--- YOUR OBJECTIVE ---
When you reach the line containing "have hinjOn : InjOn Complex.im C := by" in the records below, start copying exactly, and stop once you have copied the line containing "exact hinjOn ((Set.Finite.mem_toFinset".

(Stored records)

/-- **Weighted Rolle count.** Twice the number of distinct critical zeros of `ξ^{(m)}` with ordinates in
`(0, T]` is at most `S^{(m+1)}(T) + N^{(m+1)}(T) + 2`, where `S^{(m+1)}(T)` counts the SIMPLE critical
zeros of `ξ^{(m+1)}` with `0 < Im s ≤ T` and `N^{(m+1)}(T)` all zeros of `ξ^{(m+1)}` there with
multiplicity: between consecutive critical zeros of `ξ^{(m)}` lies a critical zero of `ξ^{(m+1)}`, simple
or of multiplicity `≥ 2`. [cite: Conrey1983II, Corollary 1 (p. 72)] -/
theorem two_mul_ncard_criticalBox_le (m : ℕ) (T : ℝ) :
    2 * {s ∈ xiDerivZeroBox m T | s.re = 1 / 2}.ncard ≤
      {s ∈ xiDerivZeroBox (m + 1) T |
          s.re = 1 / 2 ∧ analyticOrderAt (iteratedDeriv (m + 1) riemannXi) s = 1}.ncard +
        xiDerivZeroCount (m + 1) T + 2 := by
  classical
  set C : Set ℂ := {s ∈ xiDerivZeroBox m T | s.re = 1 / 2} with hC
  have hCfin : C.Finite := criticalBox_finite m T
  have hinjOn : InjOn Complex.im C := by
    intro ρ hρ ρ' hρ' h
    exact Complex.ext (by rw [hρ.2, hρ'.2]) h
  set tF : Finset ℝ := hCfin.toFinset.image Complex.im with htF
  set k : ℕ := tF.card with hk
  have hcardC : C.ncard = k := by
    rw [hk, htF, Finset.card_image_of_injOn (by
      intro ρ hρ ρ' hρ' h
      exact hinjOn ((Set.Finite.mem_toFinset hCfin).1 hρ)
        ((Set.Finite.mem_toFinset hCfin).1 hρ') h), Set.ncard_eq_toFinset_card C hCfin]
  rw [hcardC]
  have hmem : ∀ u ∈ tF, iteratedDeriv m riemannXi (1 / 2 + (u : ℂ) * I) = 0 ∧ 0 < u ∧ u ≤ T := by
    intro u hu
    rw [htF, Finset.mem_image] at hu
    obtain ⟨ρ, hρ, rfl⟩ := hu
    rw [Set.Finite.mem_toFinset] at hρ
    have hρeq : (1 / 2 : ℂ) + (ρ.im : ℂ) * I = ρ := by
      apply Complex.ext <;> simp [hρ.2]
    rw [hρeq]
    exact ⟨hρ.1.1, hρ.1.2.1, hρ.1.2.2⟩
  set t : Fin k ↪o ℝ := tF.orderEmbOfFin hk.symm with ht
  have htmem : ∀ j : Fin k, t j ∈ tF := fun j ↦ by
    rw [ht]
    exact Finset.orderEmbOfFin_mem tF hk.symm j
  have htmono : StrictMono t := t.strictMono
  rcases Nat.lt_or_ge k 2 with hk2 | hk2
  · omega
  have hrolle : ∀ j : Fin (k - 1), ∃ c : ℝ,
      t ⟨j.1, by omega⟩ < c ∧ c < t ⟨j.1 + 1, by omega⟩ ∧
        iteratedDeriv (m + 1) riemannXi (1 / 2 + (c : ℂ) * I) = 0 := by
    intro j
    have hlt : t ⟨j.1, by omega⟩ < t ⟨j.1 + 1, by omega⟩ :=
      htmono (Fin.mk_lt_mk.2 (Nat.lt_succ_self _))
    obtain ⟨c, hc, hc0⟩ := exists_iteratedDeriv_succ_critical_zero_between m hlt
      (hmem _ (htmem _)).1 (hmem _ (htmem _)).1
    exact ⟨c, hc.1, hc.2, hc0⟩
  choose c hc_lo hc_hi hc_zero using hrolle
  have hcmono : StrictMono c := by
    intro i j hij
    have hij' : i.1 < j.1 := hij
    calc c i < t ⟨i.1 + 1, by omega⟩ := hc_hi i
      _ ≤ t ⟨j.1, by omega⟩ := htmono.monotone (Fin.mk_le_mk.2 (by omega))
      _ < c j := hc_lo j
  set pt : Fin (k - 1) → ℂ := fun j ↦ (1 / 2 : ℂ) + (c j : ℂ) * I with hpt
  have hinj : Function.Injective pt := by
    intro i j hij
    have him := congrArg Complex.im hij
    simp only [hpt, add_im, mul_im, ofReal_re, I_im, mul_one, ofReal_im, I_re, mul_zero, add_zero]
      at him
    have h12 : ((1 / 2 : ℂ)).im = 0 := by norm_num
    rw [h12, zero_add, zero_add] at him
    exact hcmono.injective him
  have hptmem : ∀ j, pt j ∈ {s ∈ xiDerivZeroBox (m + 1) T | s.re = 1 / 2} := by
    intro j
    have him : (pt j).im = c j := by simp [hpt]
    have hre : (pt j).re = 1 / 2 := by simp [hpt]
    have hpos : 0 < c j := by
      have h0 : 0 < t ⟨j.1, by omega⟩ := (hmem _ (htmem _)).2.1
      linarith [hc_lo j]
    have hle : c j ≤ T := by
      have h1 : t ⟨j.1 + 1, by omega⟩ ≤ T := (hmem _ (htmem _)).2.2
      linarith [hc_hi j]
    refine ⟨⟨hc_zero j, ?_, ?_⟩, hre⟩
    · rw [him]; exact hpos
    · rw [him]; exact hle
  -- the Rolle points as a Finset, split by simplicity
  set P : Finset ℂ := Finset.univ.image pt with hP
  have hPcard : P.card = k - 1 := by
    rw [hP, Finset.card_image_of_injective _ hinj, Finset.card_univ, Fintype.card_fin]
  have hPsub : (P : Set ℂ) ⊆ xiDerivZeroBox (m + 1) T := by
    intro s hs
    rw [Finset.mem_coe, hP, Finset.mem_image] at hs
    obtain ⟨j, -, rfl⟩ := hs
    exact (hptmem j).1
  have hsum := sum_order_le_xiDerivZeroCount (m + 1) P hPsub
  set P₁ : Finset ℂ := P.filter fun s ↦ analyticOrderAt (iteratedDeriv (m + 1) riemannXi) s = 1 with hP₁
  set P₂ : Finset ℂ := P.filter fun s ↦ ¬analyticOrderAt (iteratedDeriv (m + 1) riemannXi) s = 1
    with hP₂
  have hsplit : ∑ s ∈ P, (analyticOrderAt (iteratedDeriv (m + 1) riemannXi) s).toNat =
      ∑ s ∈ P₁, (analyticOrderAt (iteratedDeriv (m + 1) riemannXi) s).toNat +
        ∑ s ∈ P₂, (analyticOrderAt (iteratedDeriv (m + 1) riemannXi) s).toNat :=
    (Finset.sum_filter_add_sum_filter_not P _ _).symm
  have hcard12 : P₁.card + P₂.card = P.card := Finset.card_filter_add_card_filter_not _
  have h1 : P₁.card ≤ ∑ s ∈ P₁, (analyticOrderAt (iteratedDeriv (m + 1) riemannXi) s).toNat := by
    rw [Finset.card_eq_sum_ones]
    refine Finset.sum_le_sum fun s hs ↦ ?_
    rw [hP₁, Finset.mem_filter] at hs
    rw [hs.2]
    rfl
  have h2 : 2 * P₂.card ≤ ∑ s ∈ P₂, (analyticOrderAt (iteratedDeriv (m + 1) riemannXi) s).toNat := by
    rw [Finset.card_eq_sum_ones, Finset.mul_sum]
    refine Finset.sum_le_sum fun s hs ↦ ?_
    rw [hP₂, Finset.mem_filter] at hs
    have hzero : iteratedDeriv (m + 1) riemannXi s = 0 := (hPsub hs.1).1
    have hge := one_le_analyticOrderAt_toNat (m + 1) hzero
    have hne : (analyticOrderAt (iteratedDeriv (m + 1) riemannXi) s).toNat ≠ 1 := by
      intro h1'
      apply hs.2
      have hnt := analyticOrderAt_ne_top (m + 1) s
      obtain ⟨n, hn⟩ := ENat.ne_top_iff_exists.mp hnt
      rw [← hn] at h1' ⊢
      rw [ENat.toNat_coe] at h1'
      rw [h1']
      rfl
    omega
  -- the simple Rolle points are simple critical zeros of `ξ^{(m+1)}` in the box
  have hP₁sub : (P₁ : Set ℂ) ⊆ {s ∈ xiDerivZeroBox (m + 1) T |
      s.re = 1 / 2 ∧ analyticOrderAt (iteratedDeriv (m + 1) riemannXi) s = 1} := by
    intro s hs
    rw [Finset.mem_coe, hP₁, Finset.mem_filter] at hs
    have hs' := hs.1
    rw [hP, Finset.mem_image] at hs'
    obtain ⟨j, -, rfl⟩ := hs'
    exact ⟨(hptmem j).1, (hptmem j).2, hs.2⟩
  have hSfin : {s ∈ xiDerivZeroBox (m + 1) T |
      s.re = 1 / 2 ∧ analyticOrderAt (iteratedDeriv (m + 1) riemannXi) s = 1}.Finite :=
    (xiDerivZeroBox_finite (m + 1) T).subset (sep_subset _ _)
  have hP₁le : P₁.card ≤ {s ∈ xiDerivZeroBox (m + 1) T |
      s.re = 1 / 2 ∧ analyticOrderAt (iteratedDeriv (m + 1) riemannXi) s = 1}.ncard := by
    rw [← Set.ncard_coe_finset]
    exact Set.ncard_le_ncard hP₁sub hSfin
  omega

--- SOLUTION FOR THIS EXERCISE ---
  have hinjOn : InjOn Complex.im C := by
    intro ρ hρ ρ' hρ' h
    exact Complex.ext (by rw [hρ.2, hρ'.2]) h
  set tF : Finset ℝ := hCfin.toFinset.image Complex.im with htF
  set k : ℕ := tF.card with hk
  have hcardC : C.ncard = k := by
    rw [hk, htF, Finset.card_image_of_injOn (by
      intro ρ hρ ρ' hρ' h
      exact hinjOn ((Set.Finite.mem_toFinset hCfin).1 hρ)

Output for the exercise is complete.